Stored items
/-- Slope of `T4` in `A₄`: `16·K1⁴/d`. -/
def klCurveG4 : ℝ := 16 * klCurveK1 ^ 4 / klCurveD

/-- Curve size, order 1: `D1 = 2(π√2 + R1)`. -/
def klCurveD1 : ℝ := 2 * (π * Real.sqrt 2 + klCurveR1)

/-- Curve size, order 2: `D2 = 2(π√2 + 2R1 + R2)`. -/
def klCurveD2 : ℝ := 2 * (π * Real.sqrt 2 + 2 * klCurveR1 + klCurveR2)

/-- Curve size, order 3: `D3(A₃) = 2(π√2 + 3R1 + 3R2 + T3(A₃))` — affine in `A₃`. -/
def klCurveD3 (A₃ : ℝ) : ℝ := 2 * (π * Real.sqrt 2 + 3 * klCurveR1 + 3 * klCurveR2 + klCurveT3 A₃)

/-- Curve size, order 4: `D4(A₃,A₄) = 2(π√2 + 4R1 + 6R2 + 4T3(A₃) + T4(A₃,A₄))` — affine in `A₃, A₄`. -/
def klCurveD4 (A₃ A₄ : ℝ) : ℝ := 2 * (π * Real.sqrt 2 + 4 * klCurveR1 + 6 * klCurveR2 + 4 * klCurveT3 A₃ + klCurveT4 A₃ A₄)

/-- `klCurveR3 R = T3(Gfr₃)`. -/
theorem klCurveR3_eq_T3 (R : RenConsts) : klCurveR3 R = klCurveT3 (R.Gfr 3) := rfl

/-- `klCurveR4 R = T4(Gfr₃, Gfr₄)`. -/
theorem klCurveR4_eq_T4 (R : RenConsts) : klCurveR4 R = klCurveT4 (R.Gfr 3) (R.Gfr 4) := rfl

/-- **`T3` is affine**: `T3(A₃) = T3(0) + B3·A₃`. -/
theorem klCurveT3_affine (A₃ : ℝ) : klCurveT3 A₃ = klCurveT3 0 + klCurveB3 * A₃ := by
  unfold klCurveT3 klCurveB3 klCurveK1
  have hd : klCurveD ≠ 0 := klCurveD_pos.ne'
  field_simp
  ring

/-- **`T4` is affine**: `T4(A₃,A₄) = T4(0,0) + B4·A₃ + G4·A₄`. -/
theorem klCurveT4_affine (A₃ A₄ : ℝ) : klCurveT4 A₃ A₄ = klCurveT4 0 0 + klCurveB4 * A₃ + klCurveG4 * A₄ := by
  have h3 := klCurveT3_affine A₃
  unfold klCurveT4 klCurveB4 klCurveG4 klCurveK2
  rw [h3]
  unfold klCurveB3 klCurveK1
  have hd : klCurveD ≠ 0 := klCurveD_pos.ne'
  field_simp
  ring

/-- **`D3` is affine**: `D3(A₃) = D3(0) + 2·B3·A₃`. -/
theorem klCurveD3_affine (A₃ : ℝ) : klCurveD3 A₃ = klCurveD3 0 + 2 * klCurveB3 * A₃ := by
  unfold klCurveD3; rw [klCurveT3_affine A₃]; ring

/-- **`D4` is affine**: `D4(A₃,A₄) = D4(0,0) + (8·B3 + 2·B4)·A₃ + 2·G4·A₄`. -/
theorem klCurveD4_affine (A₃ A₄ : ℝ) :
    klCurveD4 A₃ A₄ = klCurveD4 0 0 + (8 * klCurveB3 + 2 * klCurveB4) * A₃ + 2 * klCurveG4 * A₄ := by
  unfold klCurveD4; rw [klCurveT3_affine A₃, klCurveT4_affine A₃ A₄]; ring

/-- `0 ≤ T3(A₃)` for `A₃ ≥ 0`. -/
theorem klCurveT3_nonneg {A₃ : ℝ} (hA₃ : 0 ≤ A₃) : 0 ≤ klCurveT3 A₃ := by
  have := klCurveD_pos; have := klCurveR1_nonneg; have := klCurveR2_nonneg; unfold klCurveT3; positivity

/-! ## §2 Per-order curve sizes from the radius tower -/

section Curve

variable {a b : ℝ} (B : BandBounds a b) {K : TrigPolyC4v} {A : ℝ}
  (hA : ∀ p : Momentum, ∀ j ≤ 2, ‖iteratedFDeriv ℝ j (frameShift K) p‖ ≤ A) (hADt : 2 * A < B.Dtmin)
  {μ : ℝ} (hlo : a ≤ μ - A) (hhi : μ + A ≤ b)
include B hA hADt hlo hhi

/-- **Per-order curve sizes from per-order radius bounds**: if `|u_K^{(k)}(θ)| ≤ T k` for `k ≤ 4` (`k = 0` included), then for `1 ≤ i ≤ 4`
`‖Dⁱ(θ ↦ toLp 2 (k_F^K θ))(θ)‖ ≤ 2·Σ_{k ≤ i} C(i,k)·T k` (Leibniz for `u • dir`, `‖Dᵐ dir‖ ≤ 1`, `‖toLp‖ ≤ 2`). -/
theorem norm_iteratedFDeriv_fermiPointLp_le_perOrder {θ : ℝ} {T : ℕ → ℝ}
    (hT : ∀ k ≤ 4, |iteratedDeriv k (perturbedFermiRadius (fun p : Fin 2 → ℝ => -K.eval p) μ) θ| ≤ T k)
    {i : ℕ} (hi4 : i ≤ 4) :
    ‖iteratedFDeriv ℝ i (fun θ : ℝ => (WithLp.toLp 2 (klFermiPoint μ K θ) : Momentum)) θ‖ ≤
      2 * ∑ k ∈ range (i + 1), (i.choose k : ℝ) * T k := by
  set u := perturbedFermiRadius (fun p : Fin 2 → ℝ => -K.eval p) μ with hudef
  set Tl := ((EuclideanSpace.equiv (Fin 2) ℝ).symm : (Fin 2 → ℝ) →L[ℝ] Momentum) with hTl
  have hγ : (fun θ : ℝ => (WithLp.toLp 2 (klFermiPoint μ K θ) : Momentum)) = Tl ∘ fun θ => u θ • dir θ := by
    funext ϑ; simp [hTl, klFermiPoint, hudef]
  have hu4 : ContDiff ℝ 4 u := contDiff_klFermiRadius B hA hADt hlo hhi (m := 4)
  have hf4 : ContDiff ℝ 4 (fun θ => u θ • dir θ) := hu4.smul contDiff_dir
  rw [hγ, Tl.iteratedFDeriv_comp_left hf4.contDiffAt (by exact_mod_cast hi4)]
  refine (Tl.norm_compContinuousMultilinearMap_le _).trans ?_
  have hu_k : ∀ k ≤ 4, ‖iteratedFDeriv ℝ k u θ‖ ≤ T k := by
    intro k hk4
    rw [norm_iteratedFDeriv_eq_norm_iteratedDeriv, Real.norm_eq_abs]
    exact hT k hk4
  have hL := norm_iteratedFDeriv_smul_le (N := ((4 : ℕ) : WithTop ℕ∞)) hu4 contDiff_dir θ (n := i) (by exact_mod_cast hi4)
  have hterm : ∀ k ∈ range (i + 1), (i.choose k : ℝ) * ‖iteratedFDeriv ℝ k u θ‖ * ‖iteratedFDeriv ℝ (i - k) dir θ‖ ≤
      (i.choose k : ℝ) * T k := by
    intro k hk
    have hki : k ≤ i := Nat.lt_succ_iff.1 (mem_range.1 hk)
    have hT0 : 0 ≤ T k := (abs_nonneg _).trans (hT k (hki.trans hi4))
    calc (i.choose k : ℝ) * ‖iteratedFDeriv ℝ k u θ‖ * ‖iteratedFDeriv ℝ (i - k) dir θ‖
        ≤ (i.choose k : ℝ) * T k * 1 :=
          mul_le_mul (mul_le_mul_of_nonneg_left (hu_k k (hki.trans hi4)) (by positivity)) (norm_iteratedFDeriv_dir_le _ _)
            (norm_nonneg _) (by positivity)
      _ = (i.choose k : ℝ) * T k := mul_one _
  have hT2 : ‖Tl‖ ≤ 2 := norm_toLpCLM_le
  have hS0 : 0 ≤ ∑ k ∈ range (i + 1), (i.choose k : ℝ) * T k := by
    refine sum_nonneg fun k hk => ?_
    have hki : k ≤ i := Nat.lt_succ_iff.1 (mem_range.1 hk)
    have hT0 : 0 ≤ T k := (abs_nonneg _).trans (hT k (hki.trans hi4))
    positivity
  exact mul_le_mul hT2 (hL.trans (sum_le_sum hterm)) (norm_nonneg _) (by norm_num)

• _What to work on_:
Above are the records; from them, give again exactly the lines from the one containing "theorem klCurveD4_affine (A₃" through the one containing "have hL := norm_iteratedFDeriv_smul_le", both included.

• _Response box_:
theorem klCurveD4_affine (A₃ A₄ : ℝ) :
    klCurveD4 A₃ A₄ = klCurveD4 0 0 + (8 * klCurveB3 + 2 * klCurveB4) * A₃ + 2 * klCurveG4 * A₄ := by
  unfold klCurveD4; rw [klCurveT3_affine A₃, klCurveT4_affine A₃ A₄]; ring

/-- `0 ≤ T3(A₃)` for `A₃ ≥ 0`. -/
theorem klCurveT3_nonneg {A₃ : ℝ} (hA₃ : 0 ≤ A₃) : 0 ≤ klCurveT3 A₃ := by
  have := klCurveD_pos; have := klCurveR1_nonneg; have := klCurveR2_nonneg; unfold klCurveT3; positivity

/-! ## §2 Per-order curve sizes from the radius tower -/

section Curve

variable {a b : ℝ} (B : BandBounds a b) {K : TrigPolyC4v} {A : ℝ}
  (hA : ∀ p : Momentum, ∀ j ≤ 2, ‖iteratedFDeriv ℝ j (frameShift K) p‖ ≤ A) (hADt : 2 * A < B.Dtmin)
  {μ : ℝ} (hlo : a ≤ μ - A) (hhi : μ + A ≤ b)
include B hA hADt hlo hhi

/-- **Per-order curve sizes from per-order radius bounds**: if `|u_K^{(k)}(θ)| ≤ T k` for `k ≤ 4` (`k = 0` included), then for `1 ≤ i ≤ 4`
`‖Dⁱ(θ ↦ toLp 2 (k_F^K θ))(θ)‖ ≤ 2·Σ_{k ≤ i} C(i,k)·T k` (Leibniz for `u • dir`, `‖Dᵐ dir‖ ≤ 1`, `‖toLp‖ ≤ 2`). -/
theorem norm_iteratedFDeriv_fermiPointLp_le_perOrder {θ : ℝ} {T : ℕ → ℝ}
    (hT : ∀ k ≤ 4, |iteratedDeriv k (perturbedFermiRadius (fun p : Fin 2 → ℝ => -K.eval p) μ) θ| ≤ T k)
    {i : ℕ} (hi4 : i ≤ 4) :
    ‖iteratedFDeriv ℝ i (fun θ : ℝ => (WithLp.toLp 2 (klFermiPoint μ K θ) : Momentum)) θ‖ ≤
      2 * ∑ k ∈ range (i + 1), (i.choose k : ℝ) * T k := by
  set u := perturbedFermiRadius (fun p : Fin 2 → ℝ => -K.eval p) μ with hudef
  set Tl := ((EuclideanSpace.equiv (Fin 2) ℝ).symm : (Fin 2 → ℝ) →L[ℝ] Momentum) with hTl
  have hγ : (fun θ : ℝ => (WithLp.toLp 2 (klFermiPoint μ K θ) : Momentum)) = Tl ∘ fun θ => u θ • dir θ := by
    funext ϑ; simp [hTl, klFermiPoint, hudef]
  have hu4 : ContDiff ℝ 4 u := contDiff_klFermiRadius B hA hADt hlo hhi (m := 4)
  have hf4 : ContDiff ℝ 4 (fun θ => u θ • dir θ) := hu4.smul contDiff_dir
  rw [hγ, Tl.iteratedFDeriv_comp_left hf4.contDiffAt (by exact_mod_cast hi4)]
  refine (Tl.norm_compContinuousMultilinearMap_le _).trans ?_
  have hu_k : ∀ k ≤ 4, ‖iteratedFDeriv ℝ k u θ‖ ≤ T k := by
    intro k hk4
    rw [norm_iteratedFDeriv_eq_norm_iteratedDeriv, Real.norm_eq_abs]
    exact hT k hk4
  have hL := norm_iteratedFDeriv_smul_le (N := ((4 : ℕ) : WithTop ℕ∞)) hu4 contDiff_dir θ (n := i) (by exact_mod_cast hi4)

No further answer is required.